■ YOUR INSTRUCTIONS ■
Every line in the records below that holds "dyadic" must be identified and copied.

■ RECORDS FOR THIS TASK ■

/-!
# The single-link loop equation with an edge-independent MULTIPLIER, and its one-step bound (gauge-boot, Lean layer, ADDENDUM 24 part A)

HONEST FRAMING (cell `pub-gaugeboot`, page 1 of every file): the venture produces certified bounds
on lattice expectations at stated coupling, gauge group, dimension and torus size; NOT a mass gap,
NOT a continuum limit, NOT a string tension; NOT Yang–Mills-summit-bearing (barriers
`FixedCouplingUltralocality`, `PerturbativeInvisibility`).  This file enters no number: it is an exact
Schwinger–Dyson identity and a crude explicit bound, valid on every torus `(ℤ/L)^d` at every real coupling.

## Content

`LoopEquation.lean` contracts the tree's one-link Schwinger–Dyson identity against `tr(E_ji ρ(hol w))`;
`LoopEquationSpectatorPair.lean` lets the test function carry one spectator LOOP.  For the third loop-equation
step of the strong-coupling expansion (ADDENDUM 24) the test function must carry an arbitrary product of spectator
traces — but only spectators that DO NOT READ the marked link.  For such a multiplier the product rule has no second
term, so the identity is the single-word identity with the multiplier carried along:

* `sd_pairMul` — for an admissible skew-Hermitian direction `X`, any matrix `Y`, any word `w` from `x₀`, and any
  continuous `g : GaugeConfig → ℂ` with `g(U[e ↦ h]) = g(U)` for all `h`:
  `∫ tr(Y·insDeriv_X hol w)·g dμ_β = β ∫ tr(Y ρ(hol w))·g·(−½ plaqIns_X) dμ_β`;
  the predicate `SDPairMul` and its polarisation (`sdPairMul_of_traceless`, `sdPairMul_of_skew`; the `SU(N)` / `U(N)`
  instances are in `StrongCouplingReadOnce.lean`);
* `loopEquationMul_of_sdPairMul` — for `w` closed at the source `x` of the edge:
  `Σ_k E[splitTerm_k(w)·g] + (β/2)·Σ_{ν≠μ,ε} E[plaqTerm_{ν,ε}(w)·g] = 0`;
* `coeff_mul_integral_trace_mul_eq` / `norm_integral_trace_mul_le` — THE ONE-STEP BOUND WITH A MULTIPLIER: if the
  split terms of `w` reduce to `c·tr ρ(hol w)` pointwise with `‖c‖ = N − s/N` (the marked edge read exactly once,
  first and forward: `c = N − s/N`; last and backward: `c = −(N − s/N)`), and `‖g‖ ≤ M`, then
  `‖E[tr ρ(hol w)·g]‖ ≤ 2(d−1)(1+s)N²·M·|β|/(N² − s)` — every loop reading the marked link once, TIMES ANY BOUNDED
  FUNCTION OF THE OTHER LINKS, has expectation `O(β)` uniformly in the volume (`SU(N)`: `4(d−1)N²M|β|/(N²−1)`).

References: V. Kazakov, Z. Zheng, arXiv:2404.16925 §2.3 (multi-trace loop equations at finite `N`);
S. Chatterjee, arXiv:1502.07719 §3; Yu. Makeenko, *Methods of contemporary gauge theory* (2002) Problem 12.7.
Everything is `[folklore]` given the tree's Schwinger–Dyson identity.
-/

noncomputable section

---

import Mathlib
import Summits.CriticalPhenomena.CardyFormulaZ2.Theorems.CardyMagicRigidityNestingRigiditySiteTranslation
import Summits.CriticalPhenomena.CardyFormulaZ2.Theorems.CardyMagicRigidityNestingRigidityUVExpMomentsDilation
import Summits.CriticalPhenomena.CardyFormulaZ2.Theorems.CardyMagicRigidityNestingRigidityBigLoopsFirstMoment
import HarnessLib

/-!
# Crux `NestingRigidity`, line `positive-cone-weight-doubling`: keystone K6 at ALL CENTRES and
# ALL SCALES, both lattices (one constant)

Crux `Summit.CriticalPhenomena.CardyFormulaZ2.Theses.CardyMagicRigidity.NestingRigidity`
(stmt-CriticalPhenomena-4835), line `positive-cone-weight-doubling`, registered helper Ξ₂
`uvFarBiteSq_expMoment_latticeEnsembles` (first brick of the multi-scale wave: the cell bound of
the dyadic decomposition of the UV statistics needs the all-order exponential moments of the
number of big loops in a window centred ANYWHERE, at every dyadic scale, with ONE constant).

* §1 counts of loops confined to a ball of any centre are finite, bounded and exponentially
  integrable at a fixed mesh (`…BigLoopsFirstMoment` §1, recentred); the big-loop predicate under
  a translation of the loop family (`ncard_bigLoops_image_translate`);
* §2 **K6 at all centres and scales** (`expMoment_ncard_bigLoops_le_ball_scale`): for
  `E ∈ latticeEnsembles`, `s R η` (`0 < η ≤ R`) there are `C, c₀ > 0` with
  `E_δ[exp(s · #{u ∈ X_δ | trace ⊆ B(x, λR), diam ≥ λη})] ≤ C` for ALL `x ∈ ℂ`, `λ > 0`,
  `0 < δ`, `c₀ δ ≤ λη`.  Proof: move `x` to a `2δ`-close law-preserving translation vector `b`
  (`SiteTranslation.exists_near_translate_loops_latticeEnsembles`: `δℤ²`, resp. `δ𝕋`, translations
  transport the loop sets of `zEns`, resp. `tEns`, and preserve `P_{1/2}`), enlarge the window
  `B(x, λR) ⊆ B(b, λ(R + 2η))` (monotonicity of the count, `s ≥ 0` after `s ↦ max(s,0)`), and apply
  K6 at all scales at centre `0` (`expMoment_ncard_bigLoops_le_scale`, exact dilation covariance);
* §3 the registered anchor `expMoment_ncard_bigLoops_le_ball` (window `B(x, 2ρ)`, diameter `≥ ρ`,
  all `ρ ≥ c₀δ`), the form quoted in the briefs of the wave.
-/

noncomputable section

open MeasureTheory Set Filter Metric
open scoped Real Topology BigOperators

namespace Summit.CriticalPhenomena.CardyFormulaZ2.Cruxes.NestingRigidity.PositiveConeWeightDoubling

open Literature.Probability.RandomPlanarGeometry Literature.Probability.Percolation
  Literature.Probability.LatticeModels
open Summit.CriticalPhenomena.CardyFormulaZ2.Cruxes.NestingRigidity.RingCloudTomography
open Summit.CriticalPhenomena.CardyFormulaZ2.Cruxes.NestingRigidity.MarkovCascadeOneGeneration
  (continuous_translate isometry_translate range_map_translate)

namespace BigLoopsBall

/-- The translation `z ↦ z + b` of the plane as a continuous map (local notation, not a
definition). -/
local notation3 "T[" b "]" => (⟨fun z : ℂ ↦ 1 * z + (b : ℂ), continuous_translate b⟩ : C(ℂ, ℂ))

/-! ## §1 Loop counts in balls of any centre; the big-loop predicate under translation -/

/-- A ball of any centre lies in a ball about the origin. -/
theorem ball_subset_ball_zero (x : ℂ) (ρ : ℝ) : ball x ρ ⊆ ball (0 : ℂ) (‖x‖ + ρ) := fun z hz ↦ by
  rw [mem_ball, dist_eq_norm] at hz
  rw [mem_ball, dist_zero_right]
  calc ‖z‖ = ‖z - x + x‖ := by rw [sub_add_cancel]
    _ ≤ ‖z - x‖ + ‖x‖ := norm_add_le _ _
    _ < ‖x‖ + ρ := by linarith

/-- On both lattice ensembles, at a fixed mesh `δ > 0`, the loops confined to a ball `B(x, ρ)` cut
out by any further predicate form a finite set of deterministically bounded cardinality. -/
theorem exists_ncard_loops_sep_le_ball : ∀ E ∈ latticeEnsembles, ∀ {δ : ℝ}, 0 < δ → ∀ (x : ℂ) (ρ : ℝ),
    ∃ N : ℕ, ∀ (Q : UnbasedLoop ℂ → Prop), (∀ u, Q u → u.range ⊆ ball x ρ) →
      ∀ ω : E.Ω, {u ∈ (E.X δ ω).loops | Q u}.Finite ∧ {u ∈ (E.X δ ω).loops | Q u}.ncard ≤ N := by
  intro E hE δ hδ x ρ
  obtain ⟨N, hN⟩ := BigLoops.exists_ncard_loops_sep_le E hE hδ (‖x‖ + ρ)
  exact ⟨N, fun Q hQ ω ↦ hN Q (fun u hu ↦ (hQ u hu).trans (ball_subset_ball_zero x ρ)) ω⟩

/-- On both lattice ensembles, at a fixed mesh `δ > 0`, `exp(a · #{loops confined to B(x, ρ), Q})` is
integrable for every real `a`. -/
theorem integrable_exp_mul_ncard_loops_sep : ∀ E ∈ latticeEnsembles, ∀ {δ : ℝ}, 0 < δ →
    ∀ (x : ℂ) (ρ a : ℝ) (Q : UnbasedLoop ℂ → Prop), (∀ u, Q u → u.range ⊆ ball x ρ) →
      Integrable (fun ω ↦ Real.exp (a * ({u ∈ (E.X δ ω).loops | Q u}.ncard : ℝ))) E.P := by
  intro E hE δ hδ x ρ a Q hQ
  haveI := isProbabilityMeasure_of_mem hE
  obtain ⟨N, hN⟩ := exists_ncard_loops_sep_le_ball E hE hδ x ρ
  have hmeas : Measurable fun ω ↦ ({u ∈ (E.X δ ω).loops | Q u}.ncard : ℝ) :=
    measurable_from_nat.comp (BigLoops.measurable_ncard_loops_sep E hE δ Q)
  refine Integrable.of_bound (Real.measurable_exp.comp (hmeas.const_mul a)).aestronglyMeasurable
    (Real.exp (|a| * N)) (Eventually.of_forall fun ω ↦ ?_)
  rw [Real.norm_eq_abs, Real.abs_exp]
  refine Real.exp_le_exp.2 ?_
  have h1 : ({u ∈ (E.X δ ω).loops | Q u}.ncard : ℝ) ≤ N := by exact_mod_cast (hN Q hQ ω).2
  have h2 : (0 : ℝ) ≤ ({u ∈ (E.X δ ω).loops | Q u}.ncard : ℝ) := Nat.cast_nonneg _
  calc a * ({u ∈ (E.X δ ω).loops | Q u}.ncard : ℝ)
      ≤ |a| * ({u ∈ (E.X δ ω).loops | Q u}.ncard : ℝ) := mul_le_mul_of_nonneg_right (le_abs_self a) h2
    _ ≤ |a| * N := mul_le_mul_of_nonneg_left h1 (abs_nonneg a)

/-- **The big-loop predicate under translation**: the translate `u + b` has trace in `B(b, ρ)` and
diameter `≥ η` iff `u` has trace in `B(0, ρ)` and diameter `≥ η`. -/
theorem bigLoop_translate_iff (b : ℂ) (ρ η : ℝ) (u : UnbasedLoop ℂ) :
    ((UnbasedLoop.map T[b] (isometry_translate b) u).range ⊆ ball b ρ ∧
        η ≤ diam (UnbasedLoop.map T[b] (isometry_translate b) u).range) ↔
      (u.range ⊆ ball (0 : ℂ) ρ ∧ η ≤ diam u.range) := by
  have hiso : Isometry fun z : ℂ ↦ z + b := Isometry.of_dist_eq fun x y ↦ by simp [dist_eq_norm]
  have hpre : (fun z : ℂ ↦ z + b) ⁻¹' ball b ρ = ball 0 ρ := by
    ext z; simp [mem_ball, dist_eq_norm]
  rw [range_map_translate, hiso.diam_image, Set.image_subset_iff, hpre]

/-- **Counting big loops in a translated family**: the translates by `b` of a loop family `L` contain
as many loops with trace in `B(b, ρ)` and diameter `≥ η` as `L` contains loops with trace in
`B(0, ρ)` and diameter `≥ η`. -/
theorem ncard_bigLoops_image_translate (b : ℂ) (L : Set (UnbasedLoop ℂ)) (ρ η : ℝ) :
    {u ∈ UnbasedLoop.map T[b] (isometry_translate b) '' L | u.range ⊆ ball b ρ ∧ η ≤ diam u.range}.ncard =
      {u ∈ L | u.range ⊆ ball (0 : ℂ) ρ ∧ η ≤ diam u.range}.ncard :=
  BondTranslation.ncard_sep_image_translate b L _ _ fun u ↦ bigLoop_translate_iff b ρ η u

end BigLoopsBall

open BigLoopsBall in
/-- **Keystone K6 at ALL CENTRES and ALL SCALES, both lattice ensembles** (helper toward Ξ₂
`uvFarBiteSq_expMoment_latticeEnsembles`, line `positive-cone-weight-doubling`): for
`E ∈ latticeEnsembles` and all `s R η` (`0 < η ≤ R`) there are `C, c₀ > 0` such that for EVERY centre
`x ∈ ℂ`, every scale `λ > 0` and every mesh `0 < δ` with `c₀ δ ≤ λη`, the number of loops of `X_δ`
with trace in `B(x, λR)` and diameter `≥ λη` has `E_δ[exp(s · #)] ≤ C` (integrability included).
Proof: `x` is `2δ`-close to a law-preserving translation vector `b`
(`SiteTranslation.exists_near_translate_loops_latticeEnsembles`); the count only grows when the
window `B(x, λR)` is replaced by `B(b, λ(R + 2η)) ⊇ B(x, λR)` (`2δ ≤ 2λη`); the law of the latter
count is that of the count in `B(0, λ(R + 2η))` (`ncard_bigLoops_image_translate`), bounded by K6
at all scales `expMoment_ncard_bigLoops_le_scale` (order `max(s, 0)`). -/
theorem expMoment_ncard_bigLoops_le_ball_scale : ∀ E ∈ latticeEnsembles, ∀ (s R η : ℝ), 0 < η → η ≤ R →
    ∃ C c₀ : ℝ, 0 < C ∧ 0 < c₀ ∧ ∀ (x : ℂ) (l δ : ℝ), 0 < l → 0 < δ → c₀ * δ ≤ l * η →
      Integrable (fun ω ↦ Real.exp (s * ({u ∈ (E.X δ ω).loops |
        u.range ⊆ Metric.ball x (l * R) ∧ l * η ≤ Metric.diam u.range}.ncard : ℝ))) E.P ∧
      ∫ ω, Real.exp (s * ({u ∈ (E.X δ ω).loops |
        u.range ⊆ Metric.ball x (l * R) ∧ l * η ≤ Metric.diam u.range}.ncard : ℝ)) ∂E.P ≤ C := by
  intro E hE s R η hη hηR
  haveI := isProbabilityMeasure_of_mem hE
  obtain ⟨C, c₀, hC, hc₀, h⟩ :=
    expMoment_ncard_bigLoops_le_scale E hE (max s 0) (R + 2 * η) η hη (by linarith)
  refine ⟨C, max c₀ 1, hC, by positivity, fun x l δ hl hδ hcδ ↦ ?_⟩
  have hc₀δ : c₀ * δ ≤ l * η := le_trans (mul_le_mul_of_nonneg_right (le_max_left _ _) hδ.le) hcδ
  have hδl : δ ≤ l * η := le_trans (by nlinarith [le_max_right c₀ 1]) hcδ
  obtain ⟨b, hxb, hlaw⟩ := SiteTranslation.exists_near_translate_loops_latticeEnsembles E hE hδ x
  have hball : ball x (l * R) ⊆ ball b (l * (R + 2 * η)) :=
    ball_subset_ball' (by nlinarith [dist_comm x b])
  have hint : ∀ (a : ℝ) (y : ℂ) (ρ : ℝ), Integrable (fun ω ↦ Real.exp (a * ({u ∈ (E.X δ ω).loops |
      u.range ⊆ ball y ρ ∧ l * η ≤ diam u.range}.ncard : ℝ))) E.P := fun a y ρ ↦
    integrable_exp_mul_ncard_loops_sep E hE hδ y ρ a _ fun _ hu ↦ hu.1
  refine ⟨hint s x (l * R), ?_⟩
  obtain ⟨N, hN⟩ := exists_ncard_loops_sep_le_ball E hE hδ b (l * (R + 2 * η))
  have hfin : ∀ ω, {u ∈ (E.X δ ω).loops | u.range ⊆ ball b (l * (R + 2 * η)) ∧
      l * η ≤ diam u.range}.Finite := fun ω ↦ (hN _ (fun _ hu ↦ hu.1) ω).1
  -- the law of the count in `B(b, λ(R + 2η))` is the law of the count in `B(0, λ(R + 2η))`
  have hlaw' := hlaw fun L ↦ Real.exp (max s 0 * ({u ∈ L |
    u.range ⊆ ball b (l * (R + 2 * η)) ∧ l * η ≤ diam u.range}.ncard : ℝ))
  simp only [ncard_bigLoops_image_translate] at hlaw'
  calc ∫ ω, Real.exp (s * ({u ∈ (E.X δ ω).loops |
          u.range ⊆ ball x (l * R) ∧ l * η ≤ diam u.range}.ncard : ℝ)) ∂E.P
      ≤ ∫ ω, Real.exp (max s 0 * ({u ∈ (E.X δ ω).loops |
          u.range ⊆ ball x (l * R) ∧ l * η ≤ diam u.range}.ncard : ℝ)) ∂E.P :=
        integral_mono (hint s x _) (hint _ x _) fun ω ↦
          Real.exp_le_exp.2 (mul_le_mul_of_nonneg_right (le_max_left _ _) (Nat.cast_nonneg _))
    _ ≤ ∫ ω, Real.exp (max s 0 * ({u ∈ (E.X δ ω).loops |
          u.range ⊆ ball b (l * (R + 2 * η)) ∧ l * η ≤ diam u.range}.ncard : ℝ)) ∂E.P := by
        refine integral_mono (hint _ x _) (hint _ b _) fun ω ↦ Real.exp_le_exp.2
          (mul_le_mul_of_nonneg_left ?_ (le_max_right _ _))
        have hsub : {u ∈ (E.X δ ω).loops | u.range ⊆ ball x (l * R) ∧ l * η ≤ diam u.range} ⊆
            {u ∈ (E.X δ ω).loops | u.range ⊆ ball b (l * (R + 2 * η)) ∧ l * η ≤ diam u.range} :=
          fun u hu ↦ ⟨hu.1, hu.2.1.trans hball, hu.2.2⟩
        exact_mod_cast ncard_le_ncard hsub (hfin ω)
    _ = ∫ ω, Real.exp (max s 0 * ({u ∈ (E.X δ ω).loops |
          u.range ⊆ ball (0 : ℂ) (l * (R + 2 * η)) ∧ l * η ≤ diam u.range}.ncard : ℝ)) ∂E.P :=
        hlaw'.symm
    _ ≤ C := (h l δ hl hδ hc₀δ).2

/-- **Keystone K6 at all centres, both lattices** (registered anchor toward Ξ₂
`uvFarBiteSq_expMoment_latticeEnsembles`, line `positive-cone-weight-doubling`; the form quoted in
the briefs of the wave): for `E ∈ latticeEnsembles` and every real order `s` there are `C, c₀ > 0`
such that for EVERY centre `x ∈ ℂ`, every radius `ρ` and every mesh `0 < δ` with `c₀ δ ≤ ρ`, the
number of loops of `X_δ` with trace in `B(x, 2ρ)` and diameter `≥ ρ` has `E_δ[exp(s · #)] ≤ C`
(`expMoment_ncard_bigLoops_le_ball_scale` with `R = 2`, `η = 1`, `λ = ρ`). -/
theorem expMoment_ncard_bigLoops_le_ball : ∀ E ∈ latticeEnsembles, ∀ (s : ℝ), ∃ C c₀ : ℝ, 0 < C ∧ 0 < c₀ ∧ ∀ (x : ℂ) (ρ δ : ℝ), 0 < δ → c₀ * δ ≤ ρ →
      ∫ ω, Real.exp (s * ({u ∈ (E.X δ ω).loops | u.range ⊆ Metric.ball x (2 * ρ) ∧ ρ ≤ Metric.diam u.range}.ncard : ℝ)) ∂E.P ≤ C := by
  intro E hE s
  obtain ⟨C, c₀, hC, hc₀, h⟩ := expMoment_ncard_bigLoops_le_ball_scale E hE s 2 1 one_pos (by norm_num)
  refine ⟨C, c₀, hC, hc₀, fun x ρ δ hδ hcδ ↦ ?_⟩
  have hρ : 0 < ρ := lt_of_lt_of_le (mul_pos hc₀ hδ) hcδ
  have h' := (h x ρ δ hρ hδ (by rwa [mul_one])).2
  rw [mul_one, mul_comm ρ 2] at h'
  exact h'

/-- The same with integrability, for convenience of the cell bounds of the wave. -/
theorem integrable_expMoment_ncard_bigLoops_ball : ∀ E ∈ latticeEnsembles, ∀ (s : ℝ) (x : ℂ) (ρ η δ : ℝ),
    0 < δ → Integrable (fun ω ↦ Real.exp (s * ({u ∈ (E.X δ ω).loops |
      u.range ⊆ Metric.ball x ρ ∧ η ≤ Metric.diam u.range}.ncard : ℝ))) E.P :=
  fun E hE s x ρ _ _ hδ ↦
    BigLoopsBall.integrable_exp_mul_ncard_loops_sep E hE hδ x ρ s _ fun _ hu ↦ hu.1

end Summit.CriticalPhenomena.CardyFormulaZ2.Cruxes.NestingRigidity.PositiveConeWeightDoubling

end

■ EXERCISE ANSWER ■
the dyadic decomposition of the UV statistics needs the all-order exponential moments of the
number of big loops in a window centred ANYWHERE, at every dyadic scale, with ONE constant).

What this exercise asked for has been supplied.